إِنَّ الصَّلَاةَ تَنْهَىٰ عَنِ الْفَحْشَاءِ وَالْمُنْكَرِ

Artinya:

“Sesungguhnya salat itu pencegah perbuatan fahsya’ dan munkar.” (QS Al-Ankabut: 45)

Melalui ayat tersebut dapat diketahui bahwa ruh salat adalah ‘inna shalati wa-nusuki‘, salatku, ibadahku. Penyebutan salat dan nusuk dalam ayat tersebut bertujuan untuk membedakan bahwa salat itu adalah ibadah mahdhah, sementara nusuk adalah ibadah ghairu mahdhah. Para mufassir mengatakan kata nusuk tersebut diterjemahkan dengan insyithatu al-hayat, artinya segala aktivitas hidup kita. Contoh dari ibadah semacam ini adalah menyingkirkan duri dari jalan, membantu orang yang kesusahan, mendidik anak, berusaha, bekerja, menjenguk orang sakit, memaafkan dan sebagainya. Semua perbuatan tersebut, asalkan diniatkan karena Allah SWT dan bermanfaat bagi kepentingan umum, adalah pengabdian atau ibadah kepada Allah SWT.

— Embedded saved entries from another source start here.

import Literature.Analysis.FluidPDE.TaoCascadeScaleOnePast
import Literature.Analysis.FluidPDE.TaoCascadeFineModes
import HarnessLib

/-!
# Tao's cascade ODE, proof of Prop. 6.5 — Prop. 6.13, I: `c₁` under control of the rotor phase

T. Tao, *Finite time blowup for an averaged three-dimensional Navier–Stokes equation*,
J. Amer. Math. Soc. 29 (2016), 601–674 (arXiv:1402.0290v3), §6.6 Prop. 6.13 ("Small `a₁` implies
small `b₁, c₁, d₁`"), displays (6.121)–(6.124) and (6.89)–(6.91) of arXiv v3, in the repaired form
described in `TaoCascadeScaleOnePast.lean` (improved past decay of `Ẽ₁`).

Throughout, `h : RescaledHypotheses γ …` are the hypotheses of Prop. 6.5, `τ₀ = τ_{n₀-N}` is the
initial rescaled time, `b₁ = Y 1 1`, `c₁ = Y 2 1`, `a₁ = Y 0 1`, and the **rotor phase** is
`Λ(t) = ∫_{τ₀}^t |b₁|`; the bootstrap hypothesis (6.121) is `Λ(t) ≤ ε/100` (the printed threshold
`ε/10` is replaced by `ε/100`, so that the Gronwall factor is `exp((6/100)K^{10}) ≤ exp(K^{10}/2)` for
every `ε₀ < 1`; with `ε/10` it is `exp((1+ε₀)^{5/2}K^{10}/10)`, which exceeds `exp(K^{10}/2)` when
`(1+ε₀)^{5/2} > 5`). This file proves:

* `ge_neg_of_deriv_ge_linear` — lower linear comparison with a nonnegative source dropped (folklore);
* `RescaledHypotheses.eq_b_one_delta/eq_c_one_delta/eq_d_one_delta` — (6.46)–(6.48) at `k = 1`
  (`TaoCascadeFineModes.lean`) with the error written `4 C₁ (1+ε₀)^{-n₀/2} Ẽ₁^{1/2}`;
* `RescaledHypotheses.abs_c_one_le_exp_mul_integral` — (6.122): Gronwall for `c₁` from `τ₀`,
  `|c₁(t)| ≤ exp((6/100)K^{10}) ∫_{τ₀}^t R` with `R = (1+ε₀)^{5/2}ε²e^{-K^{10}}a₁² + 4C₁(1+ε₀)^{-n₀/2}Ẽ₁^{1/2}`,
  as long as `Λ ≤ ε/100`;
* `RescaledHypotheses.integral_source_one_past_le` / `…_present_le` — the source integral `∫ R` on the
  past intervals (decay `(1+ε₀)^{(496/100)k}`) and on `[0, T]` (using `∫_0^T a₁² ≤ P`, i.e. (6.86));
* `RescaledHypotheses.c_one_ge_neg` — (6.91): the one-sided bound `c₁ ≥ -O((1+ε₀)^{-n₀/2})`.

The companion file `TaoCascadeScaleOneBootstrap.lean` bounds `b₁`, closes the bootstrap on `Λ`,
and derives (6.89)–(6.92).

## References

* T. Tao, arXiv:1402.0290v3, §6.6 Prop. 6.13, (6.86), (6.89)–(6.95), (6.120)–(6.125).
  [`Tao2016AveragedNS`]
-/

noncomputable section

open Set MeasureTheory intervalIntegral Filter Topology
open Literature.Analysis.ODE

namespace Literature.Analysis.FluidPDE

namespace TaoCascade

/-! ## A lower linear comparison -/

/-- **Lower linear comparison with a nonnegative source dropped.** If `g` is continuous on
`[a, b]` with right derivative `g'`, `β` and `A ≥ 0` are continuous, `g' ≥ β g - A` on `[a, b)` and
`g(a) ≥ 0`, then `g(t) ≥ -e^{∫_a^t |β|} ∫_a^t A` on `[a, b]`. [folklore] -/
theorem ge_neg_of_deriv_ge_linear {a b : ℝ} {g g' A β : ℝ → ℝ}
    (hg : ContinuousOn g (Icc a b)) (hg' : ∀ t ∈ Ico a b, HasDerivWithinAt g (g' t) (Ici t) t)
    (hA : ContinuousOn A (Icc a b)) (hA0 : ∀ t ∈ Icc a b, 0 ≤ A t) (hβ : ContinuousOn β (Icc a b))
    (bound : ∀ t ∈ Ico a b, β t * g t - A t ≤ g' t) (hga : 0 ≤ g a) {t : ℝ} (ht : t ∈ Icc a b) :
    -(Real.exp (∫ s in a..t, |β s|) * ∫ s in a..t, A s) ≤ g t := by
  have hab : a ≤ b := ht.1.trans ht.2
  have hlo := linearComparison_le hg hg' hA.neg hβ
    (fun u hu => by have := bound u hu; simp only [Pi.neg_apply]; linarith) ht
  set B : ℝ → ℝ := fun s => ∫ u in a..s, β u with hB
  set M : ℝ := Real.exp (∫ u in a..t, |β u|) with hM
  have hE : 0 < Real.exp (B t) := Real.exp_pos _
  have hEabs : ∀ s ∈ Icc a t, Real.exp (B t) * Real.exp (-B s) ≤ M := by
    intro s hs
    rw [← Real.exp_add, ← sub_eq_add_neg]
    exact exp_primitive_sub_le hβ hs ht.2
  have hBc : ContinuousOn B (Icc a b) := by
    have : ∀ s ∈ Icc a b, B s = ∫ u in a..s, IccExtend hab ((Icc a b).restrict β) u :=
      fun s hs => (primitive_IccExtend_eq hab hs).symm
    refine ContinuousOn.congr ?_ this
    exact (continuous_primitive
      ((continuous_IccExtend_restrict hab hβ).intervalIntegrable) a).continuousOn
  have hAt : ContinuousOn A (Icc a t) := hA.mono (Icc_subset_Icc le_rfl ht.2)
  have hAi : IntervalIntegrable A volume a t := hAt.intervalIntegrable_of_Icc ht.1
  have hwc : ContinuousOn (fun s => A s * Real.exp (-B s)) (Icc a t) :=
    hAt.mul ((hBc.mono (Icc_subset_Icc le_rfl ht.2)).neg.rexp)
  have hwi : IntervalIntegrable (fun s => A s * Real.exp (-B s)) volume a t :=
    hwc.intervalIntegrable_of_Icc ht.1
  have hint : Real.exp (B t) * ∫ s in a..t, A s * Real.exp (-B s) ≤ M * ∫ s in a..t, A s := by
    rw [← intervalIntegral.integral_const_mul, ← intervalIntegral.integral_const_mul]
    apply integral_mono_on ht.1 (hwi.const_mul _) (hAi.const_mul _)
    intro s hs
    have hAs := hA0 s ⟨hs.1, hs.2.trans ht.2⟩
    calc Real.exp (B t) * (A s * Real.exp (-B s)) = (Real.exp (B t) * Real.exp (-B s)) * A s := by
          ring
      _ ≤ M * A s := mul_le_mul_of_nonneg_right (hEabs s hs) hAs
  have hneg : ∫ s in a..t, -A s * Real.exp (-(∫ u in a..s, β u)) =
      -∫ s in a..t, A s * Real.exp (-B s) := by
    rw [← intervalIntegral.integral_neg]; congr 1; ext s; simp [hB]
  have h1 : Real.exp (B t) * (g a + ∫ s in a..t, -A s * Real.exp (-(∫ u in a..s, β u))) ≤ g t := hlo
  rw [hneg, mul_add, mul_neg] at h1
  have hga' : 0 ≤ Real.exp (B t) * g a := mul_nonneg hE.le hga
  linarith

/-! ## The scale-`1` equations -/

section ScaleOne

variable {γ ε₀ K ε C₁ C₂ C₃ : ℝ} {n₀ N : ℤ} {τ : ℤ → ℝ} {Xr : Fin 4 → ℤ → ℝ → ℝ} {Er : ℤ → ℝ → ℝ}

/-- The error weight of (6.45)–(6.48) at `k = 1`: `C₁ (1+ε₀)^{2-n₀/2} Ẽ₁^{1/2} ≤ 4 C₁ (1+ε₀)^{-n₀/2} Ẽ₁^{1/2}`
for `0 < ε₀ ≤ 1`, `C₁ ≥ 0`. [cite: Tao2016AveragedNS, §6.4 Prop. 6.5 (ii)] -/
theorem err_weight_one_le (Er : ℤ → ℝ → ℝ) {ε₀ C₁ : ℝ} (n₀ : ℤ)
    (hε₀ : 0 < ε₀) (hε₀1 : ε₀ ≤ 1) (hC₁ : 0 ≤ C₁) (t : ℝ) :
    C₁ * (1 + ε₀) ^ (2 - (n₀ : ℝ) / 2) * Real.sqrt (Er 1 t) ≤
      4 * C₁ * (1 + ε₀) ^ (-(n₀ : ℝ) / 2) * Real.sqrt (Er 1 t) := by
  have h0 : (0 : ℝ) < 1 + ε₀ := by linarith
  have hsplit : (1 + ε₀) ^ (2 - (n₀ : ℝ) / 2) =
      (1 + ε₀) ^ (2 : ℝ) * (1 + ε₀) ^ (-(n₀ : ℝ) / 2) := by
    rw [← Real.rpow_add h0]; congr 1; ring
  have h4 : (1 + ε₀) ^ (2 : ℝ) ≤ 4 := by
    rw [show (2 : ℝ) = ((2 : ℕ) : ℝ) by norm_num, Real.rpow_natCast]; nlinarith
  rw [hsplit]
  have hδ : 0 ≤ (1 + ε₀) ^ (-(n₀ : ℝ) / 2) := (Real.rpow_pos_of_pos h0 _).le
  have hs : 0 ≤ Real.sqrt (Er 1 t) := Real.sqrt_nonneg _
  calc C₁ * ((1 + ε₀) ^ (2 : ℝ) * (1 + ε₀) ^ (-(n₀ : ℝ) / 2)) * Real.sqrt (Er 1 t)
      = (1 + ε₀) ^ (2 : ℝ) * (C₁ * (1 + ε₀) ^ (-(n₀ : ℝ) / 2) * Real.sqrt (Er 1 t)) := by ring
    _ ≤ 4 * (C₁ * (1 + ε₀) ^ (-(n₀ : ℝ) / 2) * Real.sqrt (Er 1 t)) :=
        mul_le_mul_of_nonneg_right h4 (by positivity)
    _ = _ := by ring

/-- **(6.46) at `k = 1`** with the error written `4 C₁ (1+ε₀)^{-n₀/2} Ẽ₁^{1/2}`
(from `RescaledHypotheses.eq_b_one` of `TaoCascadeFineModes.lean`). [cite: Tao2016AveragedNS, §6.4 Prop. 6.5 (6.46)] -/
theorem RescaledHypotheses.eq_b_one_delta (h : RescaledHypotheses γ ε₀ K ε C₁ C₂ C₃ n₀ N τ Xr Er)
    (hε₀ : 0 < ε₀) (hε₀1 : ε₀ ≤ 1) (hC₁ : 0 ≤ C₁) {t : ℝ} (ht : τ (n₀ - N) ≤ t) :
    |derivWithin (Xr 1 1) (Ici (τ (n₀ - N))) t -
        (1 + ε₀) ^ ((5 : ℝ) / 2) * (ε * Xr 0 1 t ^ 2 - ε⁻¹ * K ^ 10 * Xr 2 1 t ^ 2)| ≤
      4 * C₁ * (1 + ε₀) ^ (-(n₀ : ℝ) / 2) * Real.sqrt (Er 1 t) :=
  (h.eq_b_one ht).trans (err_weight_one_le Er n₀ hε₀ hε₀1 hC₁ t)

/-- **(6.47) at `k = 1`** with the error written `4 C₁ (1+ε₀)^{-n₀/2} Ẽ₁^{1/2}`.
[cite: Tao2016AveragedNS, §6.4 Prop. 6.5 (6.47)] -/
theorem RescaledHypotheses.eq_c_one_delta (h : RescaledHypotheses γ ε₀ K ε C₁ C₂ C₃ n₀ N τ Xr Er)
    (hε₀ : 0 < ε₀) (hε₀1 : ε₀ ≤ 1) (hC₁ : 0 ≤ C₁) {t : ℝ} (ht : τ (n₀ - N) ≤ t) :
    |derivWithin (Xr 2 1) (Ici (τ (n₀ - N))) t -
        (1 + ε₀) ^ ((5 : ℝ) / 2) *
          (ε ^ 2 * Real.exp (-K ^ 10) * Xr 0 1 t ^ 2 + ε⁻¹ * K ^ 10 * Xr 1 1 t * Xr 2 1 t)| ≤
      4 * C₁ * (1 + ε₀) ^ (-(n₀ : ℝ) / 2) * Real.sqrt (Er 1 t) :=
  (h.eq_c_one ht).trans (err_weight_one_le Er n₀ hε₀ hε₀1 hC₁ t)

/-- **(6.48) at `k = 1`** with the error written `4 C₁ (1+ε₀)^{-n₀/2} Ẽ₁^{1/2}`.
[cite: Tao2016AveragedNS, §6.4 Prop. 6.5 (6.48)] -/
theorem RescaledHypotheses.eq_d_one_delta (h : RescaledHypotheses γ ε₀ K ε C₁ C₂ C₃ n₀ N τ Xr Er)
    (hε₀ : 0 < ε₀) (hε₀1 : ε₀ ≤ 1) (hC₁ : 0 ≤ C₁) {t : ℝ} (ht : τ (n₀ - N) ≤ t) :
    |derivWithin (Xr 3 1) (Ici (τ (n₀ - N))) t -
        (1 + ε₀) ^ ((5 : ℝ) / 2) * ((ε ^ 2)⁻¹ * Xr 2 1 t * Xr 0 1 t -
          (1 + ε₀) ^ ((5 : ℝ) / 2) * K * Xr 3 1 t * Xr 0 2 t)| ≤
      4 * C₁ * (1 + ε₀) ^ (-(n₀ : ℝ) / 2) * Real.sqrt (Er 1 t) :=
  (h.eq_d_one ht).trans (err_weight_one_le Er n₀ hε₀ hε₀1 hC₁ t)

/-! ## (6.122): Grönwall for `c₁` under control of the rotor phase -/

/-- Continuity of the source `R = (1+ε₀)^{5/2} ε² e^{-K^{10}} a₁² + 4C₁(1+ε₀)^{-n₀/2} Ẽ₁^{1/2}` of the
`c₁`-equation on intervals past `τ₀`. [cite: Tao2016AveragedNS, §6.6 Prop. 6.13 (6.122)] -/
theorem RescaledHypotheses.continuousOn_source_one
    (h : RescaledHypotheses γ ε₀ K ε C₁ C₂ C₃ n₀ N τ Xr Er) {a b : ℝ} (ha : τ (n₀ - N) ≤ a) :
    ContinuousOn (fun s => (1 + ε₀) ^ ((5 : ℝ) / 2) * ε ^ 2 * Real.exp (-K ^ 10) * Xr 0 1 s ^ 2 +
      4 * C₁ * (1 + ε₀) ^ (-(n₀ : ℝ) / 2) * Real.sqrt (Er 1 s)) (Icc a b) :=
  (continuousOn_const.mul ((h.continuousOn_X 0 1 ha).pow 2)).add
    (continuousOn_const.mul (h.continuousOn_E 1 ha).sqrt)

Jika inti hubungan manusia dengan Allah adalah pengabdian atau ibadah, maka inti hubungan Tuhan dengan manusia adalah aturan, yaitu perintah dan larangan. Manusia diperintahkan berbuat menurut aturan yang telah ditetapkan Allah. Jika manusia menyimpang dari aturan itu, maka ia akan tercela, baik dalam kehidupan di dunia maupun di akhirat. Aturan itupun ada dua macam, pertama aturan yang dituangkan dalam bentuk hukum-hukum alam (sunnatullah) dan aturan yang dituangkan dalam kitab suci Al-Quran dan hadis Nabi Muhammad saw.

Aturan yang dituangkan dalam kitab suci Al-Quran dan hadis Nabi, misalnya tentang perintah sholat, perintah zakat, perintah puasa, perintah haji, larangan berzina, larangan mencuri, larangan meminum arak, larangan memakan daging babi, dan lain-lain. Dalam hal ini, manusia diperintahkan menaati segala perintah dan menjauhi segala larangan. Adapun aturan yang dituangkan dalam hukum alam adalah, misalnya, api itu bersifat membakar. Oleh karena itu, jika orang mau selamat, maka ia harus menjauhkan dirinya dari api. Sebagai contoh lain, benda yang berat jenisnya lebih berat dari air akan tenggelam dalam air. Dengan demikian, manusia akan celaka (tenggelam) jika masuk ke dalam air laut tanpa pelampung, sebab berat jenisnya lebih berat dari air. Demikianlah aturan yang dituangkan dalam kitab suci (āyah qur’āniyah) dan yang dituangkan dalam hukum alam (āyah kawniyah). Keduanya harus dipatuhi agar orang dapat hidup selamat dan sejahtera, baik di dunia maupun di akhirat.

Begitulah prinsip dasar ajaran Islam mengenai hubungan manusia dengan Tuhannya. Intinya adalah pengabdian dan penyembahan kepada Allah (ibadah). Berpegang teguh pada tali agama Allah, lebih tepatnya menyelamatkan diri dari kemunafikan. Memegang tali agama Allah berarti kesetiaan melaksanakan semua ajaran agama dan mendakwahkannya. Selalu meningkatkan amal saleh, mengikatkan hati kepada Allah, serta ikhlas dalam beribadah.